### [Directions for this task]
Would you please return the line containing "(hw : ∀ x, (w x" and all the lines after it through the end of the records below, unchanged and on their own?

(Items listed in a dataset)
####

/-! ### §1 "Lang" for `𝔾_a`: Artin–Schreier over an algebraically closed field -/

section Model

variable {K : Type u} [Field K] [NumberField K] {v : HeightOneSpectrum (𝓞 K)}
  {w : Valuation (AlgebraicClosure (v.adicCompletion K)) ℝ≥0}
  (hw : ∀ x, (w x : ℝ) = spectralNorm (v.adicCompletion K) (AlgebraicClosure (v.adicCompletion K)) x)
  {ι : v.adicCompletionIntegers K →+* w.integer}
  (hι : ∀ a, ((ι a : w.integer) : AlgebraicClosure (v.adicCompletion K)) =
    algebraMap (v.adicCompletion K) (AlgebraicClosure (v.adicCompletion K)) (a : v.adicCompletion K))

####

### [Answer to this problem]
  (hw : ∀ x, (w x : ℝ) = spectralNorm (v.adicCompletion K) (AlgebraicClosure (v.adicCompletion K)) x)
  {ι : v.adicCompletionIntegers K →+* w.integer}
  (hι : ∀ a, ((ι a : w.integer) : AlgebraicClosure (v.adicCompletion K)) =
    algebraMap (v.adicCompletion K) (AlgebraicClosure (v.adicCompletion K)) (a : v.adicCompletion K))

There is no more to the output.